The flavanol supplements were well tolerated. “I can say with close to certainty that this is very safe,” said Dr. Small, adding the flavanols have now been used in numerous studies.
The findings suggest flavanol consumption might be part of future dietary guidelines. “I suspect that once there is sufficient evidence, flavanols will be part of the dietary recommendations for healthy aging,” said Dr. Small.
A word of caution
Heather M. Snyder, PhD, vice president of medical and scientific relations, Alzheimer’s Association, said that though science suggests a balanced diet is good for overall brain health, no single food, beverage, ingredient, vitamin, or supplement has yet been proven to prevent dementia, treat or cure Alzheimer’s, or benefit cognitive function or brain health.

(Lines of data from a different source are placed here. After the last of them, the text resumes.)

import Summits.BirchSwinnertonDyer.BirchSwinnertonDyer.Theorems.EdixhovenFibreFiveSevenStarredOptimalManinUnitFiveSevenReceptacleLogLattice
import Summits.BirchSwinnertonDyer.BirchSwinnertonDyer.Theorems.EdixhovenFibreFiveSevenStarredOptimalManinUnitFiveSevenUnramifiedTorsion
import Summits.BirchSwinnertonDyer.BirchSwinnertonDyer.Theorems.KimAtThreeFineKatoKPortCuspChart
import Summits.BirchSwinnertonDyer.Rank1Residual.Additive.GordTorsionFiveSeven
import Literature.NumberTheory.EllipticCurves.NonsingularReductionEmbedding
import Literature.NumberTheory.EllipticCurves.MazurTorsionStepOneAtNProofs
import Literature.NumberTheory.EllipticCurves.VariableChangePointsMap
import Literature.NumberTheory.EllipticCurves.ModularCurveManinSemistableCoprimeFormProofs
import HarnessLib
/-! ## §4 The true-cost version is too strong: a lawful world -/

/-- **Restriction at par relative to the TRUE cost of `S` is strictly stronger than the crux (modulo the shape laws).**
In the 3D-lawful world with far excess `e(x) = ¼·e^{1−x}` (convex, antitone, `≥ 0`, cube line with equality of slopes;
realised by `farTail_realisable`): the crux-shape holds (with equality), hence the Kronecker-par family
`excess_W(T) ≤ p²e(1) + q²e(2m−1)` holds for all real `p, q`; but `excess_W(T) ≤ excess_W(S)` with the TRUE value
`W(S)` fails at `m = 2, p = 1, q = 2`: there `W(4,8,4) − 12 = 4e(2)` and `W(5,13,5) − 18 = 5e(13/5)`, and
`4e^{−1} > 5e^{−8/5}` because `e^{3/5} ≥ 8/5 > 5/4`. -/
theorem truePar_tooStrong : ∃ W : ℝ → ℝ → ℝ → ℝ,
    ((∀ a b c : ℝ, W a b c = W b a c ∧ W a b c = W a c b) ∧
      (∀ ν : ℝ, 0 < ν → ∀ a b c : ℝ, 0 < a → 0 < b → 0 < c → W (ν * a) (ν * b) (ν * c) = ν * W a b c) ∧
      (∀ a b c a' b' c' : ℝ, 0 < a → 0 < b → 0 < c → 0 < a' → 0 < b' → 0 < c' →
        W (a + a') (b + b') (c + c') ≤ W a b c + W a' b' c') ∧
      (∀ a b b' c : ℝ, 0 < a → 0 < b → b ≤ b' → 0 < c → W a b c ≤ W a b' c) ∧
      (∀ a b c : ℝ, 0 < a → 0 < b → 0 < c →
        max (a + c) (max (a + b) (b + c)) ≤ W a b c ∧ W a b c ≤ a + b + c)) ∧
    (∀ m : ℝ, 1 < m → (W 1 m 1 - (m + 1)) ^ 2 ≤ (W 1 1 1 - 2) * (W 1 (2 * m - 1) 1 - 2 * m)) ∧
    (∀ m : ℝ, 1 < m → ∀ p q : ℝ,
      2 * p * q * (W 1 m 1 - (m + 1)) ≤ p ^ 2 * (W 1 1 1 - 2) + q ^ 2 * (W 1 (2 * m - 1) 1 - 2 * m)) ∧
    ¬ (∀ m : ℝ, 1 < m → ∀ p q : ℕ, 0 < p → p < q →
      W (2 * p * q) (2 * p * q * m) (2 * p * q) - (2 * (p : ℝ) * q + 2 * p * q * m) ≤
        W ((p : ℝ) ^ 2 + q ^ 2) ((p : ℝ) ^ 2 + (2 * m - 1) * q ^ 2) ((p : ℝ) ^ 2 + q ^ 2) -
          (2 * (p : ℝ) ^ 2 + 2 * m * (q : ℝ) ^ 2)) := by
  set c : ℝ := Real.exp 1 / 4 with hc
  have hc0 : 0 < c := by positivity
  let e : ℝ → ℝ := fun x => c * Real.exp (-x)
  have he1 : e 1 = 1 / 4 := by
    show Real.exp 1 / 4 * Real.exp (-1) = 1 / 4
    rw [div_mul_eq_mul_div, ← Real.exp_add]; norm_num
  have hconv : ConvexOn ℝ (Ici (1 : ℝ)) e := by
    refine ⟨convex_Ici 1, fun x _ y _ a b ha hb hab => ?_⟩
    have h := convexOn_exp.2 (Set.mem_univ (-x)) (Set.mem_univ (-y)) ha hb hab
    simp only [smul_eq_mul] at h ⊢
    show c * Real.exp (-(a * x + b * y)) ≤ a * (c * Real.exp (-x)) + b * (c * Real.exp (-y))
    rw [show -(a * x + b * y) = a * -x + b * -y by ring]
    nlinarith [h, hc0]
  have hanti : AntitoneOn e (Ici (1 : ℝ)) := by
    intro x _ y _ hxy
    show c * Real.exp (-y) ≤ c * Real.exp (-x)
    exact mul_le_mul_of_nonneg_left (Real.exp_le_exp.2 (by linarith)) hc0.le
  have hnn : ∀ x : ℝ, 1 ≤ x → 0 ≤ e x := fun x _ => by positivity
  have hcube : ∀ x : ℝ, 1 ≤ x → e 1 - e x ≤ (1 - e 1) / 3 * (x - 1) := by
    intro x hx
    rw [he1]
    show 1 / 4 - Real.exp 1 / 4 * Real.exp (-x) ≤ (1 - 1 / 4) / 3 * (x - 1)
    have h1 : Real.exp 1 * Real.exp (-x) = Real.exp (1 - x) := by rw [← Real.exp_add]; ring_nf
    have h2 := Real.add_one_le_exp (1 - x)
    nlinarith [h1, h2]
  obtain ⟨W, hsym, hhom, hsub, hmono, hsand, hfar, hone⟩ := farTail_realisable hconv hanti hnn hcube
  -- the crux-shape with equality
  have halc : ∀ m : ℝ, 1 < m → (W 1 m 1 - (m + 1)) ^ 2 ≤ (W 1 1 1 - 2) * (W 1 (2 * m - 1) 1 - 2 * m) := by
    intro m hm
    rw [hfar m hm.le, hone, hfar (2 * m - 1) (by linarith)]
    show (m + 1 + c * Real.exp (-m) - (m + 1)) ^ 2 ≤
      (2 + c * Real.exp (-1) - 2) * (2 * m - 1 + 1 + c * Real.exp (-(2 * m - 1)) - 2 * m)
    have h : Real.exp (-m) ^ 2 = Real.exp (-1) * Real.exp (-(2 * m - 1)) := by
      rw [sq, ← Real.exp_add, ← Real.exp_add]; ring_nf
    exact le_of_eq (by linear_combination c ^ 2 * h)
  refine ⟨W, ⟨hsym, hhom, hsub, hmono, hsand⟩, halc, fun m hm p q => ?_, fun H => ?_⟩
  · -- Kronecker-par: `e(1)·Q = (p·e(1) − q·e(m))² + q²(e(1)e(2m−1) − e(m)²) ≥ 0`, `e(1) = 1/4 > 0`
    have h := halc m hm
    have h1 : W 1 1 1 - 2 = 1 / 4 := by rw [hone, he1]; ring
    rw [h1] at h ⊢
    nlinarith [sq_nonneg (p * (1 / 4) - q * (W 1 m 1 - (m + 1))), mul_nonneg (sq_nonneg q) (sub_nonneg.2 h)]
  · -- the true-cost par inequality fails at `m = 2`, `p = 1`, `q = 2`
    have k := H 2 (by norm_num) 1 2 Nat.one_pos (by norm_num)
    norm_num at k
    have h4 : W 4 8 4 = 4 * W 1 2 1 := by
      have := hhom 4 (by norm_num) 1 2 1 one_pos two_pos one_pos; norm_num at this; exact this
    have h5 : W 5 13 5 = 5 * W 1 (13 / 5) 1 := by
      have := hhom 5 (by norm_num) 1 (13 / 5) 1 one_pos (by norm_num) one_pos; norm_num at this; exact this
    rw [h4, h5, hfar 2 (by norm_num), hfar (13 / 5) (by norm_num)] at k
    -- k : 4·e(2) ≤ 5·e(13/5), i.e. 4·exp(−2) ≤ 5·exp(−13/5)
    have hsplit : Real.exp (-2) = Real.exp (-(13 / 5)) * Real.exp (3 / 5) := by
      rw [← Real.exp_add]; norm_num
    have h35 : (8 / 5 : ℝ) ≤ Real.exp (3 / 5) := by
      have := Real.add_one_le_exp (3 / 5 : ℝ); norm_num at this ⊢; linarith
    have k' : 4 * (c * Real.exp (-2)) ≤ 5 * (c * Real.exp (-(13 / 5))) := by linarith [k]
    rw [hsplit] at k'
    nlinarith [mul_pos hc0 (Real.exp_pos (-(13 / 5) : ℝ)), h35]
import Literature.AlgebraicGeometry.Motives.ProjectiveBundleOfQuotientPoints
import HarnessLib

/-!
# `P(G)|_U → U` represents «pairs `(f : T → U, g : T → Gr₁)` with `(f, g) ∈ P(G)(T)`»

Topic `AlgebraicGeometry/Motives`; namespace `Literature.AlgebraicGeometry.Motives.Grassmannian.ProjBundle`. ONE DEFINITION with body
(`liftPoints`, a presheaf of sets on `Scheme`) + a `RepresentableBy` datum (`liftPointsRepresentableBy`) and theorems; no instance,
no notation, no named fact, no `sorry`.

For the incidence subscheme `P(G) ↪ X × Gr₁(M)` (★ `Motives/ProjectiveBundleOfQuotient`) and an open `U ⊆ X`, the open piece
`proj⁻¹U` of `P(G)` (Mathlib: the open subscheme `↑(proj ⁻¹ᵁ U)` with `proj ∣_ U : ↑(proj⁻¹U) ⟶ ↑U`) REPRESENTS the presheaf
`liftPoints U : T ↦ {(f : T ⟶ U, g : T ⟶ Gr₁(M)) | (f ≫ U ↪ X, g) lifts to P(G)}` — the formal half of the local triviality
«`P(G)|_U ≅ U × ℙʳ`» ([Hartshorne1977, II §7 Prop. 7.11]; [GortzWedhorn2020, (13.8)]): the sequel shows that for `U` trivialising
`G` the product `U × Gr₁(ℤ^{r+1})` represents the SAME presheaf (through ★ `exists_lift_iff`, the kernel form of the lifting
condition), whence `proj⁻¹U ≅ U × Gr₁(ℤ^{r+1})` over `U` by uniqueness of representing objects (Mathlib
`Functor.RepresentableBy.uniqueUpToIso`).

* `liftPoints U` (functorial by composition); `liftPointsRepresentableBy U : (liftPoints U).RepresentableBy ↑(proj ⁻¹ᵁ U)` —
  `y ↦ (y ≫ proj|_U, y ≫ (proj⁻¹U ↪ P(G)) ≫ toGr)`, inverse by the unique lift through the closed immersion `P(G) ↪ X × Gr` and
  the universal property of the open immersion `proj⁻¹U ↪ P(G)` (Mathlib `IsOpenImmersion.lift`);
* `liftPointsRepresentableBy_homEquiv_fst` — the represented pair has first component `y ≫ proj|_U` (compatibility with the
  projections to `U`).

## References
* [Hartshorne1977] R. Hartshorne, *Algebraic Geometry* (1977), II §7 Prop. 7.11, Prop. 7.12.
* [GortzWedhorn2020] U. Görtz, T. Wedhorn, *Algebraic Geometry I*, 2nd ed. (2020), (13.8), (8.4); (4.4) (Yoneda, representable functors).
-/

noncomputable section

open CategoryTheory CategoryTheory.Limits Opposite TopologicalSpace AlgebraicGeometry
open Literature.AlgebraicGeometry.Modules

universe u

namespace Literature.AlgebraicGeometry.Motives.Grassmannian

namespace ProjBundle

variable {X : Scheme.{u}} (M : Type u) [AddCommGroup M] {J : Type u} (b : Module.Basis J ℤ M)
  [(grassmannianSheaf M 1).obj.IsRepresentable] {G : X.Modules} (φ : freeModule X J ⟶ G) (U : X.Opens)

/-- **The presheaf of `U`-points of `P(G)`**: `T ↦ {(f : T ⟶ U, g : T ⟶ Gr₁(M)) | ∃ y : T ⟶ P(G), y ≫ ι = (f ≫ (U ↪ X), g)}`,
functorial by precomposition. [cite: GortzWedhorn2020, (13.8)] -/
def liftPoints : Scheme.{u}ᵒᵖ ⥤ Type u where
  obj T := { q : (unop T ⟶ (U : Scheme.{u})) × (unop T ⟶ grassmannianScheme M 1) //
    ∃ y : unop T ⟶ total M b φ, y ≫ totalι M b φ = prod.lift (q.1 ≫ U.ι) q.2 }
  map {T T'} h := TypeCat.ofHom fun q => ⟨(h.unop ≫ q.1.1, h.unop ≫ q.1.2), by
    obtain ⟨y, hy⟩ := q.2
    refine ⟨h.unop ≫ y, ?_⟩
    rw [Category.assoc, hy]
    ext <;> simp⟩
  map_id T := ConcreteCategory.hom_ext _ _ fun q => Subtype.ext (by simp)
  map_comp h h' := ConcreteCategory.hom_ext _ _ fun q => Subtype.ext (by simp)

/-- The pair of `U`-point and `Gr`-point of a morphism into the open piece `proj⁻¹U`. [cite: GortzWedhorn2020, (13.8)] -/
theorem exists_lift_of_hom_restrict {T : Scheme.{u}} (y : T ⟶ ((proj M b φ) ⁻¹ᵁ U : (total M b φ).Opens)) :
    ∃ y' : T ⟶ total M b φ, y' ≫ totalι M b φ =
      prod.lift ((y ≫ (proj M b φ) ∣_ U) ≫ U.ι) (y ≫ ((proj M b φ) ⁻¹ᵁ U).ι ≫ toGr M b φ) := by
  refine ⟨y ≫ ((proj M b φ) ⁻¹ᵁ U).ι, ?_⟩
  ext
  · simp only [Category.assoc, prod.lift_fst, morphismRestrict_ι]
  · simp only [Category.assoc, prod.lift_snd]

/-- **`proj⁻¹U` REPRESENTS `liftPoints U`.** [cite: GortzWedhorn2020, (13.8)] [cite: Hartshorne1977, II §7 Prop. 7.12] -/
def liftPointsRepresentableBy :
    (liftPoints M b φ U).RepresentableBy (((proj M b φ) ⁻¹ᵁ U : (total M b φ).Opens) : Scheme.{u}) where
  homEquiv {T} :=
    { toFun := fun y => ⟨(y ≫ (proj M b φ) ∣_ U, y ≫ ((proj M b φ) ⁻¹ᵁ U).ι ≫ toGr M b φ),
        exists_lift_of_hom_restrict M b φ U y⟩
      invFun := fun q => IsOpenImmersion.lift ((proj M b φ) ⁻¹ᵁ U).ι q.2.choose (by
        rintro _ ⟨x, rfl⟩
        rw [Scheme.Opens.range_ι]
        change (q.2.choose ≫ proj M b φ) x ∈ U
        have h : q.2.choose ≫ proj M b φ = q.1.1 ≫ U.ι := by
          have := q.2.choose_spec
          rw [← totalι_fst, ← Category.assoc, this, prod.lift_fst]
        rw [h, Scheme.Hom.comp_apply]
        exact (q.1.1 x).2)
      left_inv := fun y => by
        rw [← cancel_mono ((proj M b φ) ⁻¹ᵁ U).ι, IsOpenImmersion.lift_fac,
          ← cancel_mono (totalι M b φ), (exists_lift_of_hom_restrict M b φ U y).choose_spec]
        ext
        · simp only [Category.assoc, prod.lift_fst, morphismRestrict_ι]
        · simp only [Category.assoc, prod.lift_snd]
      right_inv := fun q => by
        obtain ⟨⟨f, g⟩, hq⟩ := q
        have hy := hq.choose_spec
        apply Subtype.ext
        apply Prod.ext
        · change IsOpenImmersion.lift _ _ _ ≫ (proj M b φ) ∣_ U = f
          rw [← cancel_mono U.ι, Category.assoc, morphismRestrict_ι, IsOpenImmersion.lift_fac_assoc, ← totalι_fst,
            ← Category.assoc, hy, prod.lift_fst]
        · change IsOpenImmersion.lift _ _ _ ≫ ((proj M b φ) ⁻¹ᵁ U).ι ≫ toGr M b φ = g
          rw [IsOpenImmersion.lift_fac_assoc, ← totalι_snd, ← Category.assoc, hy, prod.lift_snd] }
  homEquiv_comp {T T'} h y :=
    Subtype.ext (Prod.ext (Category.assoc _ _ _) (Category.assoc _ _ _))

/-- The first component of the represented pair is the projection: `(homEquiv y).1.1 = y ≫ proj|_U`.
[cite: GortzWedhorn2020, (13.8)] -/
theorem liftPointsRepresentableBy_homEquiv_fst {T : Scheme.{u}}
    (y : T ⟶ ((proj M b φ) ⁻¹ᵁ U : (total M b φ).Opens)) :
    ((liftPointsRepresentableBy M b φ U).homEquiv y).1.1 = y ≫ (proj M b φ) ∣_ U := rfl

/-- The second component of the represented pair is the classifying map: `(homEquiv y).1.2 = y ≫ ι' ≫ toGr`.
[cite: GortzWedhorn2020, (13.8)] -/
theorem liftPointsRepresentableBy_homEquiv_snd {T : Scheme.{u}}
    (y : T ⟶ ((proj M b φ) ⁻¹ᵁ U : (total M b φ).Opens)) :
    ((liftPointsRepresentableBy M b φ U).homEquiv y).1.2 = y ≫ ((proj M b φ) ⁻¹ᵁ U).ι ≫ toGr M b φ := rfl

end ProjBundle

end Literature.AlgebraicGeometry.Motives.Grassmannian

end
import Summits.KontsevichZagierPeriods.KontsevichZagierPeriods.Theorems.TerasomaMultiplicationGammaHodgeSectorTorsionKilling
import Summits.KontsevichZagierPeriods.KontsevichZagierPeriods.Theorems.TerasomaMultiplicationMultiplicationAccessible

/-!
# `GammaHodgeSector` (stmt-KontsevichZagierPeriods-3742) — line `koblitz-ogus-halving`, lead skeleton v7 (lead seat c7, 2026-08-17)

Crux `Summit.KontsevichZagierPeriods.KontsevichZagierPeriods.Theses.TerasomaMultiplication.GammaHodgeSector`
(Deligne / Koblitz–Ogus Hodge-type Beta identities inside the Kontsevich–Zagier rules).

RESHAPE v6 → v7. Crux 3 of the route, `MultiplicationAccessible` (stmt-12305), is now a THEOREM of
the tree (`MultiplicationAccessible_of`, Theorems/TerasomaMultiplicationMultiplicationAccessible.lean,
p129167, 2026-08-16 22:26Z). The composition of the line therefore loses its last hypothesis:
`GammaHodgeSector_of : GammaHodgeSector` with NO arguments, from ONE stub.

Everything else of the line is LANDED and imported: lattice theorem (p90277, p87181, p90278), power
identity `⟦r⟧^{n₀} = ⟦r'⟧^{n₀}` in `P = FormalRep ⧸ relations` (p96715), root extraction from
cancellation and its identification with SelbergAMGM's torsion killing (p112409:
`positiveCancellation_iff_cancellation`, `gammaHodgeSector_of_selbergPositiveCancellation`).

The ONE stub, `stub_positiveCancellation`, is item stmt-KontsevichZagierPeriods-5621 VERBATIM
(`SelbergAMGM.PositiveCancellation`): cancellation by classes of non-zero value in `P`, an injectivity
principle of Conjecture-1 strength (≥ `KZ.PiCancellation ∧ BetaCancellation`, Disproof §8
`stubPositiveRoot_sandwich`; summit-implied, so not refutable short of the summit). It is NOT claimed
provable by the means of this line.
-/

noncomputable section

open MeasureTheory Set
open scoped BigOperators

namespace Summit.KontsevichZagierPeriods.GammaHodgeSectorKO

open Literature.NumberTheory.Transcendental
open Literature.NumberTheory.Transcendental.KZ
open Summit.KontsevichZagierPeriods.KontsevichZagierPeriods.Theses.TerasomaMultiplication
  (GammaHodgeSector MultiplicationAccessible BetaCancellation)
open Summit.KontsevichZagierPeriods.KontsevichZagierPeriods.Theses.SelbergAMGM (PositiveCancellation)
open Summit.KontsevichZagierPeriods.TerasomaMultiplication.MultiplicationAccessible (MultiplicationAccessible_of)

/-! ## The stub -/

/-- STUB (= item stmt-KontsevichZagierPeriods-5621 VERBATIM, route SelbergAMGM's crux
`PositiveCancellation`, "torsion killing"; summit-implied and NOT claimed provable here): in
`FormalRep` with its Fubini product, `x³k − y³k ∈ relations`, `eval x > 0`, `eval y > 0`,
`eval k ≠ 0 ⇒ x − y ∈ relations`. Equivalent to cancellation by classes of non-zero value
(`positiveCancellation_iff_cancellation`). [folklore] -/
theorem stub_positiveCancellation : PositiveCancellation := by
  sorry

/-- The previously registered stub of the line, a theorem modulo `stub_positiveCancellation`:
POSITIVE ROOTS ARE UNIQUE in the formal period ring `P = FormalRep ⧸ relations`. [folklore] -/
theorem stub_positiveRoots :
    ∀ (n : ℕ) ⦃d d' : ℕ⦄ (ρ : IntegralRep d) (ρ' : IntegralRep d'), 0 < n →
      toFormalPeriod (of ρ) ^ n = toFormalPeriod (of ρ') ^ n → 0 < ρ.value → ρ.value = ρ'.value →
      Equivalent ρ ρ' :=
  positiveRoots_of_selbergPositiveCancellation stub_positiveCancellation

/-! ## The composition (hypothesis-free since 12305 landed) -/

/-- **`GammaHodgeSector` from the line's single input**: torsion killing (`stub_positiveCancellation`
= stmt-5621) — Gauss multiplication as chains (`MultiplicationAccessible_of`, stmt-12305, PROVED),
Euler reflection at rational arguments (PROVED) and `BetaCancellation` (stmt-13633, a consequence of
stmt-5621) being discharged — through the landed lattice theorem, power identity and root
extraction. [cite: Deligne1982HodgeCycles, Thm. 7.18] -/
theorem GammaHodgeSector_of : GammaHodgeSector :=
  gammaHodgeSector_of_selbergPositiveCancellation stub_positiveCancellation MultiplicationAccessible_of

/-- The same for the verbatim copy of the crux in route `MotivatedMoves` (the two route decls have
the same body; stmt-KontsevichZagierPeriods-3742 is shared). [cite: Deligne1982HodgeCycles, Thm. 7.18] -/
theorem GammaHodgeSector_of' :
    Summit.KontsevichZagierPeriods.KontsevichZagierPeriods.Theses.MotivatedMoves.GammaHodgeSector :=
  GammaHodgeSector_of

end Summit.KontsevichZagierPeriods.GammaHodgeSectorKO

end
/-! ## §3. The union leaf line with the exemption in sharp (nested-flag) form -/

/-- ★★ **THE UNION LEAF LINE OF `…CollarCensusUnion`, EXEMPTION IN SHARP FORM** (door-free; levies `1/1000`, `1/10000`; record geometry;
`ExM♯∪ = Collar (9/2) (sharp-move(10⁻⁴, Rm = 7, S = 3/2) ∨ RemovalUnstableCore (−0.7175) 10⁻⁴ 7)` — literally the nested flag a certificate kernel
evaluates): `UP(−0.7175) ∧ 0 ≤ D_X ∧ Eopt-raw(1/10000) ∧ F1^X♯∪ ∧ CC♯∪ ∧ DD♯∪ ⟹ AperiodicFrustratedLawGap`. [folklore instantiation] -/
theorem aperiodicFrustratedLawGap_of_collarPiecesKK_milli_sharp {CE DE DX : ℝ}
    (hU : PeriodicEnergyCeiling (-(7175 / 10000))) (hDX : 0 ≤ DX)
    (hE : SchurElasticPricingX (1 / 20) (1 / 8) w₄₅ ω₄ (3 / 400) (-(7175 / 10000)) (1 / 10000) CE DE DX
      (LocOptFails eStar (1 / 10000) (3 / 2) 1))
    (h1 : StrainedPatchMotifPricingCapXK (1 / 1000) (9 / 5) (133 / 10) (3 / 2) (effPot w₄₅ ω₄ (3 / 400)) (-(7175 / 10000) + 3 / 400)
      (Collar (9 / 2) fun N y j =>
        (∃ p : E3, dist p (y j) ≤ 3 / 2 ∧ dist p (y j) < 7 / 10 ∧
          (∑ k ∈ (Finset.univ.erase j).filter (fun k => dist (y k) (y j) ≤ 7), lennardJones (dist p (y k))) +
              (1 / 10000 + dist p (y j) * (7 / (7 - dist p (y j))) ^ 7 *
                (6000 / 343 * (7 : ℝ)⁻¹ ^ 4 + 2880 / 49 * (7 : ℝ)⁻¹ ^ 5 + 10 / 7 * (7 : ℝ)⁻¹ ^ 6 + 2 * (7 : ℝ)⁻¹ ^ 7)) <
            ∑ k ∈ (Finset.univ.erase j).filter (fun k => dist (y k) (y j) ≤ 7), lennardJones (dist (y j) (y k))) ∨
        RemovalUnstableCore (-(7175 / 10000)) (1 / 10000) 7 N y j))
    (h2 : CrowdedCoreMotifPricingCapK (1 / 1000) (9 / 5) (133 / 10) (3 / 2) (effPot w₄₅ ω₄ (3 / 400)) (-(7175 / 10000) + 3 / 400)
      (Collar (9 / 2) fun N y j =>
        (∃ p : E3, dist p (y j) ≤ 3 / 2 ∧ dist p (y j) < 7 / 10 ∧
          (∑ k ∈ (Finset.univ.erase j).filter (fun k => dist (y k) (y j) ≤ 7), lennardJones (dist p (y k))) +
              (1 / 10000 + dist p (y j) * (7 / (7 - dist p (y j))) ^ 7 *
                (6000 / 343 * (7 : ℝ)⁻¹ ^ 4 + 2880 / 49 * (7 : ℝ)⁻¹ ^ 5 + 10 / 7 * (7 : ℝ)⁻¹ ^ 6 + 2 * (7 : ℝ)⁻¹ ^ 7)) <
            ∑ k ∈ (Finset.univ.erase j).filter (fun k => dist (y k) (y j) ≤ 7), lennardJones (dist (y j) (y k))) ∨
        RemovalUnstableCore (-(7175 / 10000)) (1 / 10000) 7 N y j))
    (h3 : DiluteDefectMotifPricingCapK (1 / 1000) (9 / 5) (133 / 10) (3 / 2) (effPot w₄₅ ω₄ (3 / 400)) (-(7175 / 10000) + 3 / 400)
      (Collar (9 / 2) fun N y j =>
        (∃ p : E3, dist p (y j) ≤ 3 / 2 ∧ dist p (y j) < 7 / 10 ∧
          (∑ k ∈ (Finset.univ.erase j).filter (fun k => dist (y k) (y j) ≤ 7), lennardJones (dist p (y k))) +
              (1 / 10000 + dist p (y j) * (7 / (7 - dist p (y j))) ^ 7 *
                (6000 / 343 * (7 : ℝ)⁻¹ ^ 4 + 2880 / 49 * (7 : ℝ)⁻¹ ^ 5 + 10 / 7 * (7 : ℝ)⁻¹ ^ 6 + 2 * (7 : ℝ)⁻¹ ^ 7)) <
            ∑ k ∈ (Finset.univ.erase j).filter (fun k => dist (y k) (y j) ≤ 7), lennardJones (dist (y j) (y k))) ∨
        RemovalUnstableCore (-(7175 / 10000)) (1 / 10000) 7 N y j)) :
    Summit.AtomisticToContinuum.Crystallization.Theses.FrustratedLawDichotomy.AperiodicFrustratedLawGap :=
  have himp : ∀ (N : ℕ) (y : Fin N → E3) (j : Fin N),
      (Collar (9 / 2) fun N y j =>
        (∃ p : E3, dist p (y j) ≤ 3 / 2 ∧ dist p (y j) < 7 / 10 ∧
          (∑ k ∈ (Finset.univ.erase j).filter (fun k => dist (y k) (y j) ≤ 7), lennardJones (dist p (y k))) +
              (1 / 10000 + dist p (y j) * (7 / (7 - dist p (y j))) ^ 7 *
                (6000 / 343 * (7 : ℝ)⁻¹ ^ 4 + 2880 / 49 * (7 : ℝ)⁻¹ ^ 5 + 10 / 7 * (7 : ℝ)⁻¹ ^ 6 + 2 * (7 : ℝ)⁻¹ ^ 7)) <
            ∑ k ∈ (Finset.univ.erase j).filter (fun k => dist (y k) (y j) ≤ 7), lennardJones (dist (y j) (y k))) ∨
        RemovalUnstableCore (-(7175 / 10000)) (1 / 10000) 7 N y j) N y j →
      (Collar (9 / 2) fun N y j => ∃ s : ℝ, 0 ≤ s ∧ s ≤ 3 / 2 ∧ NonEquilibriumCore (-(7175 / 10000)) (1 / 10000) 7 s (1 / 10000) N y j)
        N y j :=
    fun N y j => Collar.mono fun N y j h => (nonEquilibriumCore_union_iff_sharp (by norm_num) (by norm_num)).2 h
  aperiodicFrustratedLawGap_of_collarPiecesKK_milli_union_doorFree hU hDX hE (strainedPatchMotifPricingCapXK_anti_exM himp h1)
    (crowdedCoreMotifPricingCapK_anti_exM himp h2) (diluteDefectMotifPricingCapK_anti_exM himp h3)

Experts agree the best source of vitamins and other nutrients is from whole foods as part of a balanced diet. “We recognize that, for a variety of reasons, this may not always be possible,” said Dr. Snyder.
However, she noted, dietary supplements are not subject to the same rigorous review and regulation process as medications.
“The Alzheimer’s Association strongly encourages individuals to have conversations with their physicians about all medications and dietary supplements they are currently taking or interested in starting.”
COSMOS is supported by an investigator-initiated grant from Mars Edge, a segment of Mars, company engaged in flavanol research and flavanol-related commercial activities, which included infrastructure support and the donation of study pills and packaging. Small reports receiving an unrestricted research grant from Mars.
A version of this article first appeared on Medscape.com.